Problem: Could you return the lines below exactly, from the first line up to and including the line that holds "theorem Pg_le_widthG (n"?

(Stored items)

/-- The total number of wires: the width of the post-processor block, whose data wires are all
the `D n` wires before it. [folklore] -/
def widthG (n : ℕ) : ℕ := RevClean.width P.eg P.Mg (nG P.toLayout n)

/-- The number of ancillas. [folklore] -/
def anc (n : ℕ) : ℕ := widthG P n - n

/-- The `true`-code wire of output cell `j` of the post-processor block. [folklore] -/
def tWg (n j : ℕ) : ℕ := resW P.eg P.Mg (nG P.toLayout n) j (symTrue P.Mg)

/-! ### Size bookkeeping -/

/-- `widthH ≤ D`. [folklore] -/
theorem widthH_le_D (Q : Layout) (n : ℕ) : widthH Q n ≤ D Q n := by unfold D baseB; omega

/-- `baseB ≤ D`. [folklore] -/
theorem baseB_le_D (Q : Layout) (n : ℕ) : baseB Q n ≤ D Q n := by unfold D; omega

/-- `D < nG`. [folklore] -/
theorem D_lt_nG (Q : Layout) (n : ℕ) : D Q n < nG Q n := by unfold nG; rw [length_vg]; omega

/-- `nG ≤ widthG`. [folklore] -/
theorem nG_le_widthG (n : ℕ) : nG P.toLayout n ≤ widthG P n :=
  (le_NN (e := P.eg) (M := P.Mg) _).trans (NN_le_width _)

/-- `D < widthG`. [folklore] -/
theorem D_lt_widthG (n : ℕ) : D P.toLayout n < widthG P n := lt_of_lt_of_le (D_lt_nG _ n) (nG_le_widthG P n)

/-- `n ≤ D`. [folklore] -/
theorem le_D (Q : Layout) (n : ℕ) : n ≤ D Q n := (le_widthH Q n).trans (widthH_le_D Q n)

/-- **`n + anc n = widthG n`.** [folklore] -/
theorem n_add_anc (n : ℕ) : n + anc P n = widthG P n := by
  have := (le_D P.toLayout n).trans (D_lt_widthG P n).le
  unfold anc; omega

/-- There is a wire. [folklore] -/
theorem widthG_pos (n : ℕ) : 0 < n + anc P n := by
  rw [n_add_anc]; exact lt_of_le_of_lt (Nat.zero_le _) (D_lt_widthG P n)

/-- Output wires lie inside the post-processor block. [folklore] -/
theorem tWg_lt_widthG {n j : ℕ} (hj : j < Pg P n) : tWg P n j < widthG P n := resW_lt_width hj _

/-- `Pg ≤ NN ≤ tWg`: the front window is below the output wires. [folklore] -/
theorem Pg_le_tWg (n j : ℕ) : Pg P n ≤ tWg P n j :=
  (JJ_le_NN _).trans (NN_le_resW _ _ _)

/-- `Pg ≤ widthG`. [folklore] -/
theorem Pg_le_widthG (n : ℕ) : Pg P n ≤ widthG P n := (JJ_le_NN _).trans (NN_le_width _)

/-! ### The programs -/

/-- The block of `h`, at its canonical position. [cite: Shor1997, §3 p.8 (compute F(x) keeping x, copy, undo)] -/
def progH (n : ℕ) : List (ClOp ℕ) := cleanOps P.eh P.Mh n []

/-- The length flags. [folklore] -/
def progFlags (n : ℕ) : List (ClOp ℕ) := flagOps (empW P.toLayout n) (flagW P.toLayout n) (Lh P.toLayout n)

/-- The router: bit `i < ℓ` of `h x` into wire `i` of block `ℓ`, under flag `ℓ`. [cite: AroraBarak2009, §6.2 (a circuit for each input length, hard-wired)] -/
def progRoute (n : ℕ) : List (ClOp ℕ) :=
  muxOps (flagW P.toLayout n) (fun _ i => tWh P.toLayout n i) (blockW P.toLayout n) (fun ℓ => ℓ) (Lh P.toLayout n)

/-- **Stage 1.** [folklore] -/
def prog1 (n : ℕ) : List (ClOp ℕ) := progH P n ++ (progFlags P n ++ progRoute P n)

/-- The pairs (front wire `i`, wire `i` of block `ℓ`), `i < Pw`. [folklore] -/
def conjPairs (n ℓ : ℕ) : List (ℕ × ℕ) := (List.range (Pw P.toLayout n)).map fun i => (i, blockW P.toLayout n ℓ i)

/-- **The conjugating swap of block `ℓ` with the front window.** [cite: NielsenChuang2010, §1.3.4 (swap from three CNOTs)] -/
def progConj (n ℓ : ℕ) : List (ClOp ℕ) := swapOps (conjPairs P n ℓ)

/-- The block of the wrapped post-processor: data = the `D n` wires so far, suffix `vg n`. [cite: Shor1997, §3 p.8 (compute F(x) keeping x, copy, undo)] -/
def progG (n : ℕ) : List (ClOp ℕ) := cleanOps P.eg P.Mg (D P.toLayout n) (vg n)

/-- The pairs (output wire `j`, front wire `j`), `j < Pg`. [folklore] -/
def outPairs (n : ℕ) : List (ℕ × ℕ) := (List.range (Pg P n)).map fun j => (tWg P n j, j)

/-- The final swap of the output bits onto the front. [cite: NielsenChuang2010, §1.3.4 (swap from three CNOTs)] -/
def progOut (n : ℕ) : List (ClOp ℕ) := swapOps (outPairs P n)
/-! ## §3 Radon -/

/-- **THE WALL MEASURES ARE RADON AND σ-FINITE** (compact partner: the orbit map of a compact-centraliser point is proper; noncompact partner: the singular orbit is closed and the Weil
quotient is locally finite — the (R1-e-pkg) argument). [cite: Rogawski1990, §8.2 pp. 123–124] [cite: DeitmarEchterhoff2014, Lemma 9.3.3, Thm. 1.5.3] -/
theorem isFiniteMeasureOnCompacts_and_sigmaFinite_wallMeasure (hα : ∀ i, α i ≠ 0) (hherm : ∀ i, (IsCMField.complexConj L (α i) : L) = α i)
    (v : {w : InfinitePlace L // IsComplex w}) (τ : Perm (Fin 3)) :
    IsFiniteMeasureOnCompacts (wallMeasure L α νw hνw e₁ e₂ h₁ h₂ hne νH hνH v τ) ∧ SigmaFinite (wallMeasure L α νw hνw e₁ e₂ h₁ h₂ hne νH hνH v τ) := by
  classical
  haveI : ∀ v : {w : InfinitePlace L // IsComplex w}, LocallyCompactSpace (archLocal L 3 (Matrix.diagonal α) v) := fun v => locallyCompactSpace_archLocal L 3 (Matrix.diagonal α) v
  haveI : ∀ v : {w : InfinitePlace L // IsComplex w}, SecondCountableTopology (archLocal L 3 (Matrix.diagonal α) v) := fun v => secondCountableTopology_archLocal L 3 (Matrix.diagonal α) v
  haveI : ∀ σ' : Perm (Fin 3), LocallyCompactSpace (archLocal L 3 (Matrix.diagonal (α ∘ ⇑σ')) v) := fun σ' => locallyCompactSpace_archLocal L 3 (Matrix.diagonal (α ∘ ⇑σ')) v
  haveI : ∀ σ' : Perm (Fin 3), SecondCountableTopology (archLocal L 3 (Matrix.diagonal (α ∘ ⇑σ')) v) := fun σ' => secondCountableTopology_archLocal L 3 (Matrix.diagonal (α ∘ ⇑σ')) v
  have hreal : ∀ i, (v.1.embedding (α i)).im = 0 := fun i => im_embedding_eq_zero_of_complexConj_eq L v (hherm i)
  have hwall := wallPoint_zero_eq_two L e₁ e₂ h₁ h₂ v
  have h01 := wallPoint_zero_ne_one L e₁ e₂ h₁ h₂ hne v
  by_cases hcw : 0 < (v.1.embedding (α (τ⁻¹ 0))).re * (v.1.embedding (α (τ⁻¹ 2))).re
  · rw [wallMeasure_of_pos L α νw hνw e₁ e₂ h₁ h₂ hne νH hνH v τ hcw]
    haveI : IsFiniteMeasureOnCompacts (νw v) := (hνw v).1.toIsFiniteMeasureOnCompacts
    haveI hfc := isFiniteMeasureOnCompacts_map_conj_of_proper L 3 α v (νw v) _ fun C hC =>
      isCompact_setOf_conj_circleDiagonal_comp_perm_mem_of_compactWall L α v hα hreal (wallPoint L e₁ e₂ h₁ h₂ v) hwall h01 τ hcw C hC
    haveI hlf : IsLocallyFiniteMeasure ((νw v).map fun y : archLocal L 3 (Matrix.diagonal α) v =>
        y * (⟨circleDiagonal 3 (wallPoint L e₁ e₂ h₁ h₂ v ∘ ⇑τ), circleDiagonal_mem_archLocal_diagonal L 3 α v (wallPoint L e₁ e₂ h₁ h₂ v ∘ ⇑τ)⟩ : archLocal L 3 (Matrix.diagonal α) v) * y⁻¹) :=
      isLocallyFiniteMeasure_of_isFiniteMeasureOnCompacts
    exact ⟨hfc, sigmaFinite_of_locallyFinite⟩
  · rw [wallMeasure_of_not_pos L α νw hνw e₁ e₂ h₁ h₂ hne νH hνH v τ hcw]
    unfold singularWallMeasure
    haveI := (hνH v τ⁻¹).1; haveI := (hνH v τ⁻¹).2; haveI := (hνw v).1; haveI := (hνw v).2
    haveI : ((νw v).map (ContinuousMulEquiv.restrictSubgroup (GLn.conjEquiv (Matrix.GeneralLinearGroup.mkOfDetNeZero _ (det_monomial_one_ne_zero 3 τ⁻¹)))
        (archLocal L 3 (Matrix.diagonal (α ∘ ⇑τ⁻¹)) v) (archLocal L 3 (Matrix.diagonal α) v)
        (mem_archLocal_comp_perm_iff_conj_mem L 3 α v τ⁻¹)).symm).IsHaarMeasure := ContinuousMulEquiv.isHaarMeasure_map (νw v) _
    haveI : ((νw v).map (ContinuousMulEquiv.restrictSubgroup (GLn.conjEquiv (Matrix.GeneralLinearGroup.mkOfDetNeZero _ (det_monomial_one_ne_zero 3 τ⁻¹)))
        (archLocal L 3 (Matrix.diagonal (α ∘ ⇑τ⁻¹)) v) (archLocal L 3 (Matrix.diagonal α) v)
        (mem_archLocal_comp_perm_iff_conj_mem L 3 α v τ⁻¹)).symm).IsMulRightInvariant := isMulRightInvariant_map_relabel_symm L 3 α v τ⁻¹ (νw v)
    have hdet : (Matrix.diagonal (α ∘ ⇑τ⁻¹)).det ≠ 0 := by
      rw [Matrix.det_diagonal]; exact Finset.prod_ne_zero_iff.mpr fun i _ => hα _
    have hab : ((wallPoint L e₁ e₂ h₁ h₂ v 0 : Circle) : ℂ) ≠ wallPoint L e₁ e₂ h₁ h₂ v 1 := fun h => h01 (Subtype.val_injective h)
    have hO := isClosed_conjClass_archLocal_of_mul_sub_eq_zero L 3 (Matrix.diagonal (α ∘ ⇑τ⁻¹)) v
      (map_cmConjRingHom_transpose_diagonal L (α ∘ ⇑τ⁻¹) fun i => hherm _) hdet
      (⟨circleDiagonal 3 (wallPoint L e₁ e₂ h₁ h₂ v), circleDiagonal_mem_archLocal_diagonal L 3 (α ∘ ⇑τ⁻¹) v (wallPoint L e₁ e₂ h₁ h₂ v)⟩ : archLocal L 3 (Matrix.diagonal (α ∘ ⇑τ⁻¹)) v)
      hab (mul_sub_eq_zero_circleDiagonal_wall L (α ∘ ⇑τ⁻¹) v hwall)
    have hMeq := centralizer_circleDiagonal_eq_of_wall L (α ∘ ⇑τ⁻¹) v hwall h01 hwall h01
    haveI := isFiniteMeasureOnCompacts_map_map_descConj_id _ _
      (forall_mem_centralizer_circleDiagonal_comm_of_wall L (α ∘ ⇑τ⁻¹) v hwall h01 hwall h01) hO hMeq
      (quotientMeasure _ (νH v τ⁻¹) (isClosed_coe_centralizer_singleton _)
        ((νw v).map (ContinuousMulEquiv.restrictSubgroup (GLn.conjEquiv (Matrix.GeneralLinearGroup.mkOfDetNeZero _ (det_monomial_one_ne_zero 3 τ⁻¹)))
          (archLocal L 3 (Matrix.diagonal (α ∘ ⇑τ⁻¹)) v) (archLocal L 3 (Matrix.diagonal α) v)
          (mem_archLocal_comp_perm_iff_conj_mem L 3 α v τ⁻¹)).symm))
      (ContinuousMulEquiv.restrictSubgroup (GLn.conjEquiv (Matrix.GeneralLinearGroup.mkOfDetNeZero _ (det_monomial_one_ne_zero 3 τ⁻¹)))
            (archLocal L 3 (Matrix.diagonal (α ∘ ⇑τ⁻¹)) v) (archLocal L 3 (Matrix.diagonal α) v)
            (mem_archLocal_comp_perm_iff_conj_mem L 3 α v τ⁻¹))
    refine ⟨this, ?_⟩
    haveI hlf := @isLocallyFiniteMeasure_of_isFiniteMeasureOnCompacts _ _ _ _ _ this
    exact sigmaFinite_of_locallyFinite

Result below:
/-- The total number of wires: the width of the post-processor block, whose data wires are all
the `D n` wires before it. [folklore] -/
def widthG (n : ℕ) : ℕ := RevClean.width P.eg P.Mg (nG P.toLayout n)

/-- The number of ancillas. [folklore] -/
def anc (n : ℕ) : ℕ := widthG P n - n

/-- The `true`-code wire of output cell `j` of the post-processor block. [folklore] -/
def tWg (n j : ℕ) : ℕ := resW P.eg P.Mg (nG P.toLayout n) j (symTrue P.Mg)

/-! ### Size bookkeeping -/

/-- `widthH ≤ D`. [folklore] -/
theorem widthH_le_D (Q : Layout) (n : ℕ) : widthH Q n ≤ D Q n := by unfold D baseB; omega

/-- `baseB ≤ D`. [folklore] -/
theorem baseB_le_D (Q : Layout) (n : ℕ) : baseB Q n ≤ D Q n := by unfold D; omega

/-- `D < nG`. [folklore] -/
theorem D_lt_nG (Q : Layout) (n : ℕ) : D Q n < nG Q n := by unfold nG; rw [length_vg]; omega

/-- `nG ≤ widthG`. [folklore] -/
theorem nG_le_widthG (n : ℕ) : nG P.toLayout n ≤ widthG P n :=
  (le_NN (e := P.eg) (M := P.Mg) _).trans (NN_le_width _)

/-- `D < widthG`. [folklore] -/
theorem D_lt_widthG (n : ℕ) : D P.toLayout n < widthG P n := lt_of_lt_of_le (D_lt_nG _ n) (nG_le_widthG P n)

/-- `n ≤ D`. [folklore] -/
theorem le_D (Q : Layout) (n : ℕ) : n ≤ D Q n := (le_widthH Q n).trans (widthH_le_D Q n)

/-- **`n + anc n = widthG n`.** [folklore] -/
theorem n_add_anc (n : ℕ) : n + anc P n = widthG P n := by
  have := (le_D P.toLayout n).trans (D_lt_widthG P n).le
  unfold anc; omega

/-- There is a wire. [folklore] -/
theorem widthG_pos (n : ℕ) : 0 < n + anc P n := by
  rw [n_add_anc]; exact lt_of_le_of_lt (Nat.zero_le _) (D_lt_widthG P n)

/-- Output wires lie inside the post-processor block. [folklore] -/
theorem tWg_lt_widthG {n j : ℕ} (hj : j < Pg P n) : tWg P n j < widthG P n := resW_lt_width hj _

/-- `Pg ≤ NN ≤ tWg`: the front window is below the output wires. [folklore] -/
theorem Pg_le_tWg (n j : ℕ) : Pg P n ≤ tWg P n j :=
  (JJ_le_NN _).trans (NN_le_resW _ _ _)

/-- `Pg ≤ widthG`. [folklore] -/
theorem Pg_le_widthG (n : ℕ) : Pg P n ≤ widthG P n := (JJ_le_NN _).trans (NN_le_width _)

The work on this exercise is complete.